import Summits.BirchSwinnertonDyer.BirchSwinnertonDyer.Theorems.AlignedTransportAtTwoMainConjectureOfRankZeroBSDAtTwoSeedTwoTorsionDescent
import Summits.BirchSwinnertonDyer.BirchSwinnertonDyer.Theorems.AlignedTransportAtTwoMainConjectureOfRankZeroBSDAtTwoFineRoadLocalArch
import HarnessLib

/-!
# Route `AlignedTransportAtTwo`, crux C2 `MainConjectureOfRankZeroBSDAtTwo` (stmt-BirchSwinnertonDyer-22298), line `birth`:
# perfect descent of the ordinary `E[2]`-structure WITH THE ARCHIMEDEAN CONDITION (both signs of `Δ_W`) — stub T at `(W, κ)` from
# the finiteness of the invariant part of Greenberg–Vatsal's `S^{Σ₀}_{E[2]}` over `ℚ_∞(E[2])` CUT by the strict condition at the
# real places (PART XVIII of the att-p3 dictionary; repairs the `Δ_W > 0` gap of PART XVII)

HONEST FRAMING (cell `bsd-f1-sign2`, WIDTH-5 attach seat `bsd-line-att-p3` g7; `--supports stmt-BirchSwinnertonDyer-22298 --as helper`;
BSD is NOT proved by any of this; the crux C2 stays OPEN — «blocked-on `Rank1Residual.GreenbergMuConjectureIrreducible`»). THEOREMS ONLY —
no definition, no named fact, no `sorry`; C2-NEUTRAL; imports NO route file.

WHY. PART XVII (`…SeedTwoTorsionDescent`) derives T at `(W, κ)` from the finiteness of (the invariant part over `ℚ_∞(E[2])` of)
Greenberg–Vatsal's `S^{Σ₀}_{E[2]}`, a structure with NO archimedean slot. For `Δ_W > 0` that hypothesis is never satisfied: over the totally
real `ℚ_∞`, `H¹(ℝ, E[2^∞]) = ℤ/2` at each of the `2ⁿ` real places of layer `n` and the `∞`-free structure contains the relaxed-at-`∞` Selmer
group, whose dual has `μ ≥ 1` (Greenberg LNM 1716 Lemma 4.6 at `2`). The repair is to CUT by the strict archimedean condition — Greenberg's
`infKer` («locally trivial at every real place»), which at `p = 2` IS the classical Kummer condition of `Sel_{2^∞}` for EVERY `E/ℚ` (att-p4 g3
`LocalArch.localKerOver_two_eq_infKer`) — transported to `E[2]`-coefficients THROUGH `α = ι_*` (i.e. «`ι_*` of the class is locally trivial at
`∞`», not «the `E[2]`-class is locally trivial at `∞`»: `H¹(ℝ, E[2]) = E[2]` while `H¹(ℝ, E[2^∞]) = ℤ/2` for `Δ_W > 0`, cf. att-p5
RELAXED-COEFFICIENTS §3). Over `F_∞ = ℚ_∞(E[2])` the extra clause reads: at every real place `w` of `F_∞` (complex conjugation `c_w`, acting
trivially on `E[2]`), the value `φ(c_w) ∈ E[2]` of the homomorphism `φ` dies in `H¹(⟨c_w⟩, E[2^∞])`, i.e. lies on the identity-component
line; for `Δ_W < 0` the clause is EMPTY (`LocalArch.infKer_eq_top_of_Δ_neg`) and this file reduces to PART XVII.

## What is proved

§1 (generic: number field `K`, discrete `Γ_K`-module `M`, `n`, normal `H₁ ≤ H₂`): `torsionToH1_resOfLe` (naturality `α ∘ res = res ∘ α`),
`resOfLe_mem_infKer` (restriction preserves the archimedean condition), `resOfLe_mem_archViaAlpha` (… and its `α`-transported `E[n]`-form).

§2 (`K = ℚ`, `p = 2`, `W` globally minimal with `2 ∤ Δ_W`, `κ` ANY `ℤ₂`-extension, `Σ₀ ⊇` odd bad primes, Greenberg's reduction datum):
* `selmerInfty_le_gvSelmer_inf_arch`: `Sel_{2^∞}(W/ℚ_∞) ⊆ S^{Σ₀}_{E[2^∞]}(ℚ_∞) ⊓ ⨅_{w ∣ ∞, σ} conj_σ⁻¹ infKer_w` (tree link + `localKerOver_two_eq_infKer`);
* `finite_selmer_twoTorsion_of_finite_gvSelmerArch_twoTorsion`: if `{y ∈ S^{Σ₀}_{E[2]}(ℚ_∞) | α y strict at ∞}` is finite then
  `Sel_{2^∞}(W/ℚ_∞)[2]` is finite (GV Prop. 2.8 `α(S^{Σ₀}_{E[2]}) = S^{Σ₀}_{E[2^∞]} ⊓ H¹[2]`);
* **`finite_selmer_twoTorsion_of_finite_invariants_divisionTower_arch`** and **`isTorsion_and_mu_eq_zero_of_finite_invariants_divisionTower_arch`**:
  IF the `Gal(ℚ̄/ℚ_∞)`-invariant classes `x` of `S^{Σ₀}_{E[2]}(ℚ_∞(E[2]))` with `α x` strict at every real place form a FINITE set, THEN
  `Sel_{2^∞}(W/ℚ_∞)[2]` is finite, hence (PART XVI) `X(W/ℚ_∞)` is `Λ`-torsion with `μ₂ = 0` for every dual datum — stub T at `(W, κ)`,
  BOTH SIGNS of `Δ_W`, print-free;
* `setOf_invariants_arch_eq_of_Δ_neg`: for `Δ_W < 0` the archimedean clause is automatic (the set equals PART XVII's).

NOT claimed: the converse (PRINT `Sel = S` at `2` up to `μ`-neutral terms; exact descent with its finite `2`-adic defect), CFT naming.
References: R. Greenberg, V. Vatsal, Invent. Math. 142 (2000) §2 Prop. 2.8; R. Greenberg, LNM 1716 §2 (2) p. 72, §4 Lemma 4.6 p. 106;
K. Matsuno, J. Number Theory 128 (2008) Lemma 2.5; J.-P. Serre, *Galois Cohomology* I §2.6.
-/

set_option linter.dupNamespace false
set_option autoImplicit false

******************************

Among the lines above, find the ones containing "from" and copy them.

◆ Result of the exercise:
# perfect descent of the ordinary `E[2]`-structure WITH THE ARCHIMEDEAN CONDITION (both signs of `Δ_W`) — stub T at `(W, κ)` from
WHY. PART XVII (`…SeedTwoTorsionDescent`) derives T at `(W, κ)` from the finiteness of (the invariant part over `ℚ_∞(E[2])` of)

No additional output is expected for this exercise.